Write out the data below exactly, beginning with the first line and ending once the line that has "g7; helper for" is written.

-- Opening Marker --

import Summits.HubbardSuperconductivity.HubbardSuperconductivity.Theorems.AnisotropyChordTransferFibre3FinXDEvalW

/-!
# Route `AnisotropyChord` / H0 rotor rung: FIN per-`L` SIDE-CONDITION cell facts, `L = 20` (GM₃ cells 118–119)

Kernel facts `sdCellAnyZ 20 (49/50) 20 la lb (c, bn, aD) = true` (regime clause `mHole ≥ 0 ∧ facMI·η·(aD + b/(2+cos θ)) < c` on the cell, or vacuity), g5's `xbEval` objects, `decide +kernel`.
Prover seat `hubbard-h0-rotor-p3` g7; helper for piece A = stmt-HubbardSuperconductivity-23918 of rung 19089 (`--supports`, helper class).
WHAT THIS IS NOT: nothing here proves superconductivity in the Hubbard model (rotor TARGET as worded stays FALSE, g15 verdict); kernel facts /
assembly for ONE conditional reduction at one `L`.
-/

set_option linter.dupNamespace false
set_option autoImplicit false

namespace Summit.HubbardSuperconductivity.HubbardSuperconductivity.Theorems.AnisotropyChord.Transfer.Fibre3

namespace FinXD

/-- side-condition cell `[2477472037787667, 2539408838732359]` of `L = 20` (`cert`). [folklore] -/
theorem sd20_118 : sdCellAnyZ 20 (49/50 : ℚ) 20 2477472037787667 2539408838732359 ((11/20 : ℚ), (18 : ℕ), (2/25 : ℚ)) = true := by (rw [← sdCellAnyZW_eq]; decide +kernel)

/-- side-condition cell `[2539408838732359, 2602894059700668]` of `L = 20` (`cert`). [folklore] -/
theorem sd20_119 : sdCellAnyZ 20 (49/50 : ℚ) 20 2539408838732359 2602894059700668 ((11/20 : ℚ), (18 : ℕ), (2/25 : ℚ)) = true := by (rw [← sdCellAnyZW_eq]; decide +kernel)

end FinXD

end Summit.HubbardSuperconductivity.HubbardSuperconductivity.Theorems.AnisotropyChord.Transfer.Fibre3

-- Closing Marker --

» **Response**:
import Summits.HubbardSuperconductivity.HubbardSuperconductivity.Theorems.AnisotropyChordTransferFibre3FinXDEvalW

/-!
# Route `AnisotropyChord` / H0 rotor rung: FIN per-`L` SIDE-CONDITION cell facts, `L = 20` (GM₃ cells 118–119)

Kernel facts `sdCellAnyZ 20 (49/50) 20 la lb (c, bn, aD) = true` (regime clause `mHole ≥ 0 ∧ facMI·η·(aD + b/(2+cos θ)) < c` on the cell, or vacuity), g5's `xbEval` objects, `decide +kernel`.
Prover seat `hubbard-h0-rotor-p3` g7; helper for piece A = stmt-HubbardSuperconductivity-23918 of rung 19089 (`--supports`, helper class).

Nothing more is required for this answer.